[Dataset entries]
- - -

import Mathlib
import HarnessLib

/-!
# Aitken's Δ² process, Wynn's ε-array and Richardson extrapolation (Davis–Rabinowitz 1984, Sect. 1.15)

Davis–Rabinowitz, *Methods of Numerical Integration* (2nd ed., 1984), Sect. 1.15 "Extrapolation and speed-up":

* Aitken's Δ² transformation `s'_n = (s_n s_{n+2} - s_{n+1}²)/(s_{n+2} - 2 s_{n+1} + s_n) = s_{n+2} - (Δ s_{n+1})²/Δ² s_n`
  (1.15.2); it is EXACT on the linear-convergence model `s = s_n + c qⁿ` (1.15.1 with `ε_n ≡ 0`; Shanks' model (1.15.4)
  with `p = 1`), and under (1.15.1) `s = s_n + (c + ε_n) qⁿ`, `c ≠ 0`, `ε_n → 0`, it ACCELERATES convergence:
  `(s - s'_n)/(s - s_n) → 0` (1.15.3);
* Wynn's ε-algorithm `ε_{-1}^{(j)} = 0`, `ε_0^{(j)} = s_j`, `ε_{k+1}^{(j)} = ε_{k-1}^{(j+1)} + (ε_k^{(j+1)} - ε_k^{(j)})^{-1}`,
  whose column `ε_2` is Aitken's transformation;
* Richardson's "deferred approach to the limit" `s* = (σ^α s_{σn} - s_n)/(σ^α - 1)` (1.15.9)–(1.15.10), exact on the
  model `s = s_n + c n^{-α}` (1.15.7a).

Recorded as closed-form algebra plus one limit theorem.  Cross-references (nothing restated): the Romberg T-table for the
trapezoidal rule (`Literature.Analysis.Quadrature.RombergTable`, (6.3.x)) is the instance `α = 2, 4, …` of (1.15.11);
the `ZeroNoiseExtrapolation` anchors (quantum error mitigation) and `Literature.Analysis.Matrix.RichardsonIteration`
use Richardson's name for different objects.

Provenance: engines group, shared numerical engines serving client cells; rigour lives in the verifiers; every
published number belongs to a client cell's ledger, not to the engines group.  Textbook facts only (no client
numbers).
-/

namespace Literature.Analysis.Quadrature

open Filter Topology

noncomputable section

/-! ### Aitken's Δ² transformation (1.15.2) -/

/-- Aitken's Δ² transformation `s'_n = (s_n s_{n+2} - s_{n+1}²)/(s_{n+2} - 2 s_{n+1} + s_n)`.
[cite: DavisRabinowitz1984, Sect. 1.15 (1.15.2)] -/
def aitken (s : ℕ → ℝ) (n : ℕ) : ℝ :=
  (s n * s (n + 2) - s (n + 1) ^ 2) / (s (n + 2) - 2 * s (n + 1) + s n)

/-- The second form of (1.15.2): `s'_n = s_{n+2} - (Δ s_{n+1})² / Δ² s_n` (when `Δ² s_n ≠ 0`).
[cite: DavisRabinowitz1984, Sect. 1.15 (1.15.2)] -/
theorem aitken_eq_sub_sq_div (s : ℕ → ℝ) (n : ℕ) (h : s (n + 2) - 2 * s (n + 1) + s n ≠ 0) :
    aitken s n = s (n + 2) - (s (n + 2) - s (n + 1)) ^ 2 / (s (n + 2) - 2 * s (n + 1) + s n) := by
  unfold aitken
  obtain ⟨a, ha⟩ : ∃ a, s n = a := ⟨_, rfl⟩
  obtain ⟨b, hb⟩ : ∃ b, s (n + 1) = b := ⟨_, rfl⟩
  obtain ⟨d, hd⟩ : ∃ d, s (n + 2) = d := ⟨_, rfl⟩
  rw [ha, hb, hd] at h ⊢
  rw [sub_div' h, div_eq_div_iff h h]
  ring

/-- Aitken's transformation is translation-equivariant: shifting the sequence by `a` shifts `s'` by `a`
(when `Δ² s_n ≠ 0`). [cite: DavisRabinowitz1984, Sect. 1.15 (1.15.2)] -/
theorem aitken_add_const (s : ℕ → ℝ) (a : ℝ) (n : ℕ) (h : s (n + 2) - 2 * s (n + 1) + s n ≠ 0) :
    aitken (fun k => s k + a) n = aitken s n + a := by
  unfold aitken
  obtain ⟨x, hx⟩ : ∃ x, s n = x := ⟨_, rfl⟩
  obtain ⟨y, hy⟩ : ∃ y, s (n + 1) = y := ⟨_, rfl⟩
  obtain ⟨z, hz⟩ : ∃ z, s (n + 2) = z := ⟨_, rfl⟩
  simp only [hx, hy, hz] at h ⊢
  have h' : z + a - 2 * (y + a) + (x + a) ≠ 0 := by
    intro h''; apply h; linarith
  rw [div_add' _ _ _ h, div_eq_div_iff h' h]
  ring

/-- **Exactness on the linear-convergence model** (1.15.1) with `ε_n ≡ 0` (Shanks' model (1.15.4) with `p = 1`):
if `s_n = s - c qⁿ` with `c ≠ 0`, `q ≠ 0`, `q ≠ 1`, then `s'_n = s` for every `n`.
[cite: DavisRabinowitz1984, Sect. 1.15 (1.15.1)] -/
theorem aitken_geometric {s : ℕ → ℝ} {S c q : ℝ} (hc : c ≠ 0) (hq0 : q ≠ 0) (hq1 : q ≠ 1)
    (hs : ∀ n, s n = S - c * q ^ n) (n : ℕ) : aitken s n = S := by
  unfold aitken
  have hden : s (n + 2) - 2 * s (n + 1) + s n ≠ 0 := by
    rw [hs, hs, hs]
    have : S - c * q ^ (n + 2) - 2 * (S - c * q ^ (n + 1)) + (S - c * q ^ n) = -(c * q ^ n * (q - 1) ^ 2) := by
      ring
    rw [this, neg_ne_zero]
    exact mul_ne_zero (mul_ne_zero hc (pow_ne_zero _ hq0)) (pow_ne_zero _ (sub_ne_zero.2 hq1))
  rw [div_eq_iff hden, hs, hs, hs]
  ring

/-- **Error identity.** With `e_k = s - s_k`: `s - s'_n = (e_n e_{n+2} - e_{n+1}²) / Δ² e_n` (when `Δ² e_n ≠ 0`).
[cite: DavisRabinowitz1984, Sect. 1.15 (1.15.2)] -/
theorem sub_aitken_eq (s : ℕ → ℝ) (S : ℝ) (n : ℕ)
    (h : (S - s (n + 2)) - 2 * (S - s (n + 1)) + (S - s n) ≠ 0) :
    S - aitken s n = ((S - s n) * (S - s (n + 2)) - (S - s (n + 1)) ^ 2) /
      ((S - s (n + 2)) - 2 * (S - s (n + 1)) + (S - s n)) := by
  unfold aitken
  obtain ⟨a, ha⟩ : ∃ a, s n = a := ⟨_, rfl⟩
  obtain ⟨b, hb⟩ : ∃ b, s (n + 1) = b := ⟨_, rfl⟩
  obtain ⟨d, hd⟩ : ∃ d, s (n + 2) = d := ⟨_, rfl⟩
  rw [ha, hb, hd] at h ⊢
  have h' : d - 2 * b + a ≠ 0 := by
    intro h''; apply h; linarith
  rw [sub_div' h', div_eq_div_iff h' h]
  ring

/-- **Aitken's process accelerates linear convergence** (1.15.3): if `s - s_n = (c + ε_n) qⁿ` with `c ≠ 0`,
`q ≠ 0`, `q ≠ 1` and `ε_n → 0`, then `(s - s'_n)/(s - s_n) → 0`.  (The text assumes `|q| < 1`, which makes `s_n → s`;
the ratio statement itself does not need it.) [cite: DavisRabinowitz1984, Sect. 1.15 (1.15.3)] -/
theorem aitken_accelerates {s ε : ℕ → ℝ} {S c q : ℝ} (hc : c ≠ 0) (hq0 : q ≠ 0) (hq1 : q ≠ 1)
    (hs : ∀ n, S - s n = (c + ε n) * q ^ n) (hε : Tendsto ε atTop (𝓝 0)) :
    Tendsto (fun n => (S - aitken s n) / (S - s n)) atTop (𝓝 0) := by
  -- `E n = c + ε n → c`, `D n = E(n+2) q² - 2 E(n+1) q + E n → c (q-1)²`, `δ n = E n E(n+2) - E(n+1)² → 0`.
  set E : ℕ → ℝ := fun n => c + ε n with hE_def
  have hE : Tendsto E atTop (𝓝 c) := by simpa [hE_def] using tendsto_const_nhds.add hε
  have hE1 : Tendsto (fun n => E (n + 1)) atTop (𝓝 c) := hE.comp (tendsto_add_atTop_nat 1)
  have hE2 : Tendsto (fun n => E (n + 2)) atTop (𝓝 c) := hE.comp (tendsto_add_atTop_nat 2)
  have hD : Tendsto (fun n => E (n + 2) * q ^ 2 - 2 * E (n + 1) * q + E n) atTop (𝓝 (c * q ^ 2 - 2 * c * q + c)) :=
    ((hE2.mul_const _).sub (hE1.const_mul 2 |>.mul_const q)).add hE
  have hδ : Tendsto (fun n => E n * E (n + 2) - E (n + 1) ^ 2) atTop (𝓝 0) := by
    have := (hE.mul hE2).sub (hE1.pow 2)
    simpa [sq] using this
  have hcq : c * q ^ 2 - 2 * c * q + c ≠ 0 := by
    have : c * q ^ 2 - 2 * c * q + c = c * (q - 1) ^ 2 := by ring
    rw [this]; exact mul_ne_zero hc (pow_ne_zero _ (sub_ne_zero.2 hq1))
  have hlim : Tendsto (fun n => q ^ 2 * (E n * E (n + 2) - E (n + 1) ^ 2) /
      ((E (n + 2) * q ^ 2 - 2 * E (n + 1) * q + E n) * E n)) atTop (𝓝 0) := by
    have := (hδ.const_mul (q ^ 2)).div (hD.mul hE) (mul_ne_zero hcq hc)
    rw [mul_zero, zero_div] at this
    exact this
  refine hlim.congr' ?_
  filter_upwards [hD.eventually_ne hcq, hE.eventually_ne hc] with n hDn hEn
  have he : ∀ k, S - s k = E k * q ^ k := fun k => hs k
  have hqn : q ^ n ≠ 0 := pow_ne_zero _ hq0
  have hΔ' : E (n + 2) * q ^ (n + 2) - 2 * (E (n + 1) * q ^ (n + 1)) + E n * q ^ n ≠ 0 := by
    have : E (n + 2) * q ^ (n + 2) - 2 * (E (n + 1) * q ^ (n + 1)) + E n * q ^ n =
        q ^ n * (E (n + 2) * q ^ 2 - 2 * E (n + 1) * q + E n) := by ring
    rw [this]
    exact mul_ne_zero hqn hDn
  have hΔ : (S - s (n + 2)) - 2 * (S - s (n + 1)) + (S - s n) ≠ 0 := by
    rw [he, he, he]; exact hΔ'
  rw [sub_aitken_eq s S n hΔ, he, he, he, div_div,
    div_eq_div_iff (mul_ne_zero hDn hEn) (mul_ne_zero hΔ' (mul_ne_zero hEn hqn))]
  ring

/-! ### Wynn's ε-algorithm (Sect. 1.15, after (1.15.4)) -/

/-- Wynn's ε-array, indexed so that `wynn s k j = ε_{k-1}^{(j)}`: `wynn s 0 j = ε_{-1}^{(j)} = 0`,
`wynn s 1 j = ε_0^{(j)} = s_j`, `wynn s (k+2) j = wynn s k (j+1) + (wynn s (k+1) (j+1) - wynn s (k+1) j)⁻¹`.
[cite: DavisRabinowitz1984, Sect. 1.15 (1.15.4)] -/
def wynn (s : ℕ → ℝ) : ℕ → ℕ → ℝ
  | 0, _ => 0
  | 1, j => s j
  | k + 2, j => wynn s k (j + 1) + (wynn s (k + 1) (j + 1) - wynn s (k + 1) j)⁻¹

/-- `ε_{-1}^{(j)} = 0`, `ε_0^{(j)} = s_j`. [cite: DavisRabinowitz1984, Sect. 1.15 (1.15.4)] -/
theorem wynn_zero_one (s : ℕ → ℝ) (j : ℕ) : wynn s 0 j = 0 ∧ wynn s 1 j = s j := by
  simp [wynn]

/-- `ε_1^{(j)} = 1/(s_{j+1} - s_j)`. [cite: DavisRabinowitz1984, Sect. 1.15 (1.15.4)] -/
theorem wynn_two (s : ℕ → ℝ) (j : ℕ) : wynn s 2 j = (s (j + 1) - s j)⁻¹ := by
  simp [wynn]

/-- **The column `ε_2` of Wynn's array is Aitken's Δ² transformation**: `ε_2^{(j)} = s'_j`
(when the differences involved are nonzero). [cite: DavisRabinowitz1984, Sect. 1.15 (1.15.4)] -/
theorem wynn_three_eq_aitken (s : ℕ → ℝ) (j : ℕ) (h1 : s (j + 1) - s j ≠ 0) (h2 : s (j + 2) - s (j + 1) ≠ 0)
    (h3 : s (j + 2) - 2 * s (j + 1) + s j ≠ 0) : wynn s 3 j = aitken s j := by
  have hw : wynn s 3 j = s (j + 1) + ((s (j + 2) - s (j + 1))⁻¹ - (s (j + 1) - s j)⁻¹)⁻¹ := by
    simp only [wynn, zero_add]
  rw [hw, inv_sub_inv h2 h1, inv_div]
  unfold aitken
  obtain ⟨a, ha⟩ : ∃ a, s j = a := ⟨_, rfl⟩
  obtain ⟨b, hb⟩ : ∃ b, s (j + 1) = b := ⟨_, rfl⟩
  obtain ⟨d, hd⟩ : ∃ d, s (j + 2) = d := ⟨_, rfl⟩
  simp only [ha, hb, hd] at h1 h2 h3 ⊢
  have h5 : (b - a) - (d - b) ≠ 0 := by
    intro h; apply h3; linarith
  rw [add_div' _ _ _ h5, div_eq_div_iff h5 h3]
  ring

/-- Consequently `ε_2^{(j)} = s` on the model `s_j = s - c qʲ` (`p = 1` in (1.15.4)).
[cite: DavisRabinowitz1984, Sect. 1.15 (1.15.4)] -/
theorem wynn_three_geometric {s : ℕ → ℝ} {S c q : ℝ} (hc : c ≠ 0) (hq0 : q ≠ 0) (hq1 : q ≠ 1)
    (hs : ∀ n, s n = S - c * q ^ n) (j : ℕ) : wynn s 3 j = S := by
  have hcq : ∀ m : ℕ, c * q ^ m * (q - 1) ≠ 0 := fun m =>
    mul_ne_zero (mul_ne_zero hc (pow_ne_zero _ hq0)) (sub_ne_zero.2 hq1)
  rw [wynn_three_eq_aitken s j ?_ ?_ ?_, aitken_geometric hc hq0 hq1 hs]
  · rw [hs, hs, show S - c * q ^ (j + 1) - (S - c * q ^ j) = -(c * q ^ j * (q - 1)) by ring, neg_ne_zero]
    exact hcq j
  · rw [hs, hs, show S - c * q ^ (j + 2) - (S - c * q ^ (j + 1)) = -(c * q ^ (j + 1) * (q - 1)) by ring, neg_ne_zero]
    exact hcq (j + 1)
  · rw [hs, hs, hs, show S - c * q ^ (j + 2) - 2 * (S - c * q ^ (j + 1)) + (S - c * q ^ j) =
      -(c * q ^ j * (q - 1) * (q - 1)) by ring, neg_ne_zero]
    exact mul_ne_zero (hcq j) (sub_ne_zero.2 hq1)

/-! ### Richardson extrapolation (1.15.9)–(1.15.10) -/

/-- Richardson's extrapolated value `s* = (σ^α s_{σn} - s_n)/(σ^α - 1)` from the pair `s_n, s_{σn}`.
[cite: DavisRabinowitz1984, Sect. 1.15 (1.15.9)] -/
def richardsonStep (σ : ℕ) (α : ℝ) (s : ℕ → ℝ) (n : ℕ) : ℝ :=
  ((σ : ℝ) ^ α * s (σ * n) - s n) / ((σ : ℝ) ^ α - 1)

/-- **Exactness of Richardson extrapolation on the model `s = s_n + c n^{-α}`** (1.15.7a): for `σ ≥ 2`, `α > 0`
and `n ≥ 1`, `s* = s`. [cite: DavisRabinowitz1984, Sect. 1.15 (1.15.9)] -/
theorem richardsonStep_exact {σ : ℕ} (hσ : 2 ≤ σ) {α : ℝ} (hα : 0 < α) {s : ℕ → ℝ} {S c : ℝ}
    (hs : ∀ n, 1 ≤ n → s n = S - c * ((n : ℝ) ^ α)⁻¹) {n : ℕ} (hn : 1 ≤ n) :
    richardsonStep σ α s n = S := by
  unfold richardsonStep
  have hσ1 : (1 : ℝ) < (σ : ℝ) ^ α := Real.one_lt_rpow (by exact_mod_cast hσ) hα
  have hσpos : (0 : ℝ) < σ := by exact_mod_cast (zero_lt_two.trans_le hσ)
  have hnpos : (0 : ℝ) < n := by exact_mod_cast hn
  rw [div_eq_iff (sub_ne_zero.2 hσ1.ne'), hs n hn, hs (σ * n) (le_trans hn (Nat.le_mul_of_pos_left n (by omega))),
    Nat.cast_mul, Real.mul_rpow hσpos.le hnpos.le]
  have h1 : ((σ : ℝ) ^ α) ≠ 0 := (zero_lt_one.trans hσ1).ne'
  have h2 : ((n : ℝ) ^ α) ≠ 0 := (Real.rpow_pos_of_pos hnpos α).ne'
  field_simp
  ring

/-- The common case `σ = 2` (1.15.10): `s* = (2^α s_{2n} - s_n)/(2^α - 1)`; for the trapezoidal rule `α = 2` gives
`(4 s_{2n} - s_n)/3`. [cite: DavisRabinowitz1984, Sect. 1.15 (1.15.10)] -/
theorem richardsonStep_two_two (s : ℕ → ℝ) (n : ℕ) : richardsonStep 2 2 s n = (4 * s (2 * n) - s n) / 3 := by
  unfold richardsonStep
  norm_num

end

end Literature.Analysis.Quadrature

- - -

THE TASK: What you return should be exactly the lines above, starting at the one with "the linear-convergence model**" and ending at the one with "rw [this, neg_ne_zero]", and nothing else.

REPLY TO THE EXERCISE:
/-- **Exactness on the linear-convergence model** (1.15.1) with `ε_n ≡ 0` (Shanks' model (1.15.4) with `p = 1`):
if `s_n = s - c qⁿ` with `c ≠ 0`, `q ≠ 0`, `q ≠ 1`, then `s'_n = s` for every `n`.
[cite: DavisRabinowitz1984, Sect. 1.15 (1.15.1)] -/
theorem aitken_geometric {s : ℕ → ℝ} {S c q : ℝ} (hc : c ≠ 0) (hq0 : q ≠ 0) (hq1 : q ≠ 1)
    (hs : ∀ n, s n = S - c * q ^ n) (n : ℕ) : aitken s n = S := by
  unfold aitken
  have hden : s (n + 2) - 2 * s (n + 1) + s n ≠ 0 := by
    rw [hs, hs, hs]
    have : S - c * q ^ (n + 2) - 2 * (S - c * q ^ (n + 1)) + (S - c * q ^ n) = -(c * q ^ n * (q - 1) ^ 2) := by
      ring
    rw [this, neg_ne_zero]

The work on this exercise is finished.